Аукционист вернулся к своему микрофону.
— Правила аукциона совершенно определенны на этот счет, сэр, — сказал он. — Боюсь, что без должной кредитоспособности…
— Я более чем кредитоспособен!
— Сэр, полученная нами информация такова, что ваша кредитная линия только что аннулирована. Мне очень жаль. Вам следует выяснить отношения с вашим банком…
— С моим банком?! Все совершенно наоборот. Прежде всего мы закончим торги здесь и сейчас, а уж потом я улажу все эту неразбериху.
— Мне очень жаль, сэр. Правила наших аукционов остаются одними и теми же в течение многих десятилетий. Они не могут быть изменены. Ни для кого. — Аукционист оглядел аудиторию и продолжил торг. — Последнее предложение тридцать два миллиона.
Айххорст поднял свою табличку.
— Тридцать пять миллионов.
— Извините, сэр. Последняя заявка тридцать два миллиона. Кто-нибудь предложит тридцать два с половиной?
Сетракян сидел в полной готовности, положив свою табличку на колено.
— Тридцать два с половиной? Молчание.
— Тридцать два миллиона, раз.
— Сорок миллионов! — выкрикнул Айххорст. Он уже стоял в проходе.
— Тридцать два миллиона, два.
— Я протестую! Этот аукцион должен быть немедленно отменен. Вы обязаны дать мне время, чтобы я…
— Тридцать два миллиона. Лот тысяча семь продан покупателю под номером двадцать три. Мои поздравления!
Молоточек со стуком опустился, подтверждая сделку. Публика разразилась аплодисментами.

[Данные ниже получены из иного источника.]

/-!
# Salmhofer, *Continuous renormalization for fermions and Fermi liquid theory* (CMP 194 (1998) 249):
# Proposition 2 — the determinant formula for the Wick coefficients `Q_{m,r}` of the bilinear term
# (Appendix B "Wick reordering"; §4.1 (4.2)–(4.3))

Companion to the typer files F7b `Salmhofer1998Sec2.lean` (§3–4: `kappaSum`, `MIndex`, `covMatrix`, `antisym`,
`quadTerm` = (4.3)) and F7af `GrassmannWickOrderedRGE.lean` (§3.2 (3.12)–(3.17): `wickKernel`, the flow in
Wick-ordered coordinates) of the cell `gate-hubbard-kl` (statements-first wave D-0069 (2); DAG row `Sal98.P2`,
wave-optional licence F-078; F7af typed the LEFT side of Proposition 2 — "`Q` = the Wick coefficients of
`½(δ𝒢/δψ, Ċ δ𝒢/δψ)`" — as theorems and left the RIGHT side, the determinant evaluation of Appendix B, untyped).
Both files are DEFINITION-FROZEN and are imported, not edited.

Source: M. Salmhofer, Commun. Math. Phys. **194** (1998) 249–295, arXiv:cond-mat/9706188 [Salmhofer1998]; locators
`p.N Ln` = chunk `pNNNN.txt` line `n` of the materialised arXiv TeX (`lit read arxiv:cond-mat/9706188`; cell render
HOME/dag/texts/paper-arxiv-cond-mat_9706188), NOT printed pages: Proposition 2 p.12 L69–106 (TeX `\Qrmtdef`); (3.16)/(3.17)
p.12 L47–63; (3.20) `𝔸_m` p.12 L108–122; §4.1 (4.2) `∂_t det` expansion p.14 L17–32 and (4.3) p.14 L44–52; Appendix B
(= §10 of the arXiv TeX, "Wick reordering") p.30 L1 – p.31 L140, Lemma 10 p.30 L83–101.

## What is typed

Finite label set `Γ` ("`𝒜` is a finite-dimensional Grassmann algebra", §3), coefficients in `ℂ` (print; F7b's `kappaSum`
is `ℂ`-valued).  For a Wick-ordering covariance `D` (print: `D_t`, the covariance of the unintegrated fields) and its
derivative `Ḋ` (print: `Ḋ_t = ∂_t D_t = -Ċ_t`, p.11 L159–161), and elements `𝒢_r` of the even subalgebra with
Wick-ordered coefficient functions `G_{m,r} = wickKernel ℂ D 𝒢_r m` ((3.12), F7af) of degree `≤ m̄(r)`:

* `detDeriv A B = Σ_l det(A with column l replaced by the l-th column of B)` — the derivative of `det` at `A` in the
  direction `B` (multilinearity in the columns; print's (4.2), p.14 L17–27: "`∂_t det 𝒟_t^{(i)}(V,W) =
  Σ_{l,l'} (-1)^{l+l'} Ḋ_t(V_l,W_{l'}) det 𝒟_t^{(i-1)}(V^{(l)},W^{(l')})`"), so that `∂_t det 𝒟_{D_t}^{(i)}(V,W) =
  detDeriv (𝒟_D^{(i)}(V,W)) (𝒟_{Ḋ}^{(i)}(V,W))`, `𝒟^{(i)}` = F7b `covMatrix`;
* `pairKernel` — one `(m₁, m₂, i)` term of Proposition 2's right side for two coefficient families,
  `Σ_{V,W ∈ Γ^i} (∂_t det 𝒟_t^{(i)}(V,W)) G¹_{m₁}(X₁,V) G²_{m₂}(W̃,X₂)` with `X₁ = (X_1,…,X_{m₁-i})`,
  `X₂ = (X_{m₁-i+1},…,X_m)`, `W̃ = (W_i,…,W_1)` (p.12 L99–104); `wickReorderKernel` — the full `Q_{m,r}(X) = ∫dκ_{mr} …`
  with F7b's `kappaSum` (`r₁ + r₂ = r`, `r₁, r₂ ≥ 1`, `(m₁,m₂,i) ∈ 𝓜_{r₁r₂m}`, weights `κ = C(m₁,i)C(m₂,i)`);
* the named fact **`WickReorderingFormula`** (licence F-078): the Grassmann-algebra identity (3.16)–(3.17) with the
  right side of Proposition 2 inserted,
  `Σ_{r₁+r₂=r} (δ𝒢_{r₁}/δψ, Ċ δ𝒢_{r₂}/δψ)_Γ = Σ_m Σ_{X ∈ Γ^m} Q_{m,r}(X) · Ω_D(ψ(X_1)⋯ψ(X_m))`, `Ċ = -Ḋ`,
  under the standing antisymmetry `D(X,Y) = -D(Y,X)`, `Ḋ(X,Y) = -Ḋ(Y,X)` of fermionic covariances (Lemma 2 / (5.2);
  "the antisymmetry of `D_t`" is used in Appendix B, p.30 L76–78) — with the SIGN of each `i`-term left existential
  (`∃ σ : ℕ → {±1}`), for the reason explained under "SIGN" below; everything else (the weights `κ`, the index set
  `𝓜`, the placement `G¹(X₁,V)`, `G²(W̃,X₂)`, the determinant derivative) is as printed.

All integration weights cancel: with print's `∫_Γ dX = ε_Γ Σ_X`, `G_{m,r} = ε_Γ^{-m} · wickKernel` and
`Q_{m,r} = ε_Γ^{-m} ·` (the coefficient w.r.t. `Σ_X`), the factor `ε^{2i} ε^{-m₁} ε^{-m₂} = ε^{-m}` of the right side
matches the left (`m₁ + m₂ = m + 2i`); the pairing `(δa/δψ, C δb/δψ)_Γ = Σ_{X,Y} ∂_X a C(X,Y) ∂_Y b` is weight-free for the
same reason (F7x `grassmannDerivPairing`, GrassmannPolchinskiEquation.lean "Design").  So the typed identity uses plain
sums throughout, exactly like F7z/F7af.

## SIGN — why the sign of the `i`-terms is existential (read this before auditing)

Proposition 2 (p.12 L72–76; = Salmhofer 1999, Prop. 4.5 (4.117)) prints the factor `(-∂_t det 𝒟_t^{(i)}(V,W))` for
every `i`.  §4.1 then "performs the derivative with respect to `t`" ((4.2), p.14 L17–27) and, after the rearrangements
p.14 L33–41 whose signs `(-1)^{i-l}(-1)^{i-l'}(-1)^{l+l'} = +1` cancel, prints (4.3) (p.14 L44–52):
`Q_{m,r}(t|X) = ∫dκ_{mr} i² ∫dVdW Ḋ_t(V,W) ∫dYdZ det𝒟_t^{(i-1)}(Y,Z) G_{m₁r₁}(t|X₁,Y,V) G_{m₂r₂}(t|W,Z̃,X₂)` with NO
minus sign — i.e. (4.3) is Proposition 2 with `+∂_t det` for every `i` (print-internal discrepancy, already recorded in
F7b's docstring of `ManyFermionGreenFunctionBound`, "On signs").  In the TREE's conventions (F7x's left derivatives
and pairing `(δa/δψ, C δb/δψ)_Γ = Σ ∂_X a C(X,Y) ∂_Y b`, F7z's `Ω_D = e^{-Δ_D}` with `Ω_D(ψ_Xψ_Y) = ψ_Xψ_Y + D(X,Y)` for
antisymmetric `D` — ref-2-verified to be print's `Δ_C`, `Ω` and `(·,·)_Γ`) the smallest instances decide as follows.
`i = 1`: for `𝒢¹ = Ω_D(ψ(A)ψ(B))`, `𝒢² = Ω_D(ψ(E)ψ(F))` the kernel-checked lemma `grassmannDerivPairing_wickPair`
below gives `(δ𝒢¹/δψ, C' δ𝒢²/δψ)_Γ = C'(A,E)ψ_Bψ_F - C'(A,F)ψ_Bψ_E - C'(B,E)ψ_Aψ_F + C'(B,F)ψ_Aψ_E`; with
`ψ_Uψ_{U'} = Ω_D(ψ_Uψ_{U'}) - D(U,U')`, `C' = Ċ = -Ḋ` and `G¹(A,B) = -G¹(B,A) = ½`, `G²(E,F) = -G²(F,E) = ½`
(`wickKernel_wickOrder_genProd`) its degree-two Wick coefficients are `+κ_{221} Σ_{V,W} Ḋ(V,W) G¹(U,V) G²(W,U')`
(`κ_{221} = 4`; e.g. at `(U,U') = (B,F)`: `C'(A,E) = -Ḋ(A,E) = 4·Ḋ(A,E)·(-½)·½`) — the sign of (4.3), NOT of the
display of Proposition 2.  `i = 2`: the degree-zero Wick coefficient of the same pairing is
`-[C'(A,E)D(B,F) - C'(A,F)D(B,E) - C'(B,E)D(A,F) + C'(B,F)D(A,E)] = Ḋ(A,E)D(B,F) - Ḋ(A,F)D(B,E) - Ḋ(B,E)D(A,F) + Ḋ(B,F)D(A,E)`,
while `κ_{222} Σ_{V,W} ∂_t det𝒟^{(2)}(V,W) G¹(V₁,V₂) G²(W₂,W₁)` evaluates (four label assignments, by hand, recorded in
the cell's notes) to the NEGATIVE of that — the sign of Proposition 2, NOT of (4.3).  So neither printed orientation holds
for all `i` in these conventions; the cell's own re-derivation of Appendix B (Wick product rule with contraction
`-D` per `D`-line, the `C'`-line from the two derivatives, `W̃` absorbing `(-1)^{(i-1)(i-2)/2}`) gives the factor
`(-1)^{i-1} ∂_t det 𝒟_t^{(i)}`, consistent with both instances.  Rather than mint either printed sign (one of which is
refuted at `i = 1` by a kernel-checked computation) or the cell's unreviewed `(-1)^{i-1}`, **the named fact asserts the
identity with SOME sign `σ(i) ∈ {+1,-1}` per `i`-term** — strictly weaker than each of the three readings, identical
to them for every norm statement (`|σ ∂_t det| = |∂_t det|`; §4–6 and F7b's `quadTerm` only use absolute values), and
the structure (`κ`, `𝓜`, `X₁/V`, `W̃/X₂`, the determinant derivative) exactly as printed.  The cell's determination
`σ(i) = (-1)^{i-1}` is recorded as `wickReorderSign` (a definition, asserted nowhere).  This paragraph is the
mis-statement record for row `Sal98.P2`.

## Not proved here

The identity itself (Appendix B: the source trick (B.4)–(B.7), Lemma 10 "left to the reader", the contraction-pattern
sum (B.9)–(B.15)) — an `L`-sized finite Grassmann computation on the doubled algebra `𝒜((S₁ ⊕ S₂) ⊕ Γ)` with F7z's
machinery; it stays a named fact (licence F-078).  The equivalence of the Proposition-2 shape with the (4.3) shape
(Laplace expansion (4.2) + antisymmetry of the `G`'s) is likewise not proved.  No `instance`, no `notation`; nothing
about the Hubbard model is asserted or denied; no sorry/axiom.
-/

noncomputable section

К Сетракяну потянулись руки поздравляющих, однако старый профессор со всей быстротой, на которую был способен, поднялся на ноги и прошел в переднюю часть зала, где его встретила еще одна помощница.
— Я хотел бы вступить в обладание книгой незамедлительно, — проинформировал ее Сетракян.
— Но, сэр, нам нужно подготовить соответствующие документы…
— Вы можете проверить и убедиться, что оплата сделки, включая комиссионные аукционного дома, уже произведена, поэтому я вступаю в обладание книгой, и делаю это немедленно.
Помятый «Хаммер» Гуса, виляя между брошенными машинами и порой сшибаясь с ними, пронесся по мосту Куинсбо-ро. Когда они оказались на Манхэттене, Эф увидел десятки военных машин, скопившихся на пересечении 59-й улицы и 2-й авеню перед станцией подвесной канатной дороги, ведущей к острову Рузвельта. По бортам больших, крытых брезентом грузовиков шла черная трафаретная надпись: «Форт Драм»{36}, на двух белых автобусах и некоторых джипах такими же буквами было начертано: «ВАСША Вест-Пойнт»{37}.
— Закрывают мост? — спросил Гус. Его руки в черных перчатках цепко держали рулевое колесо.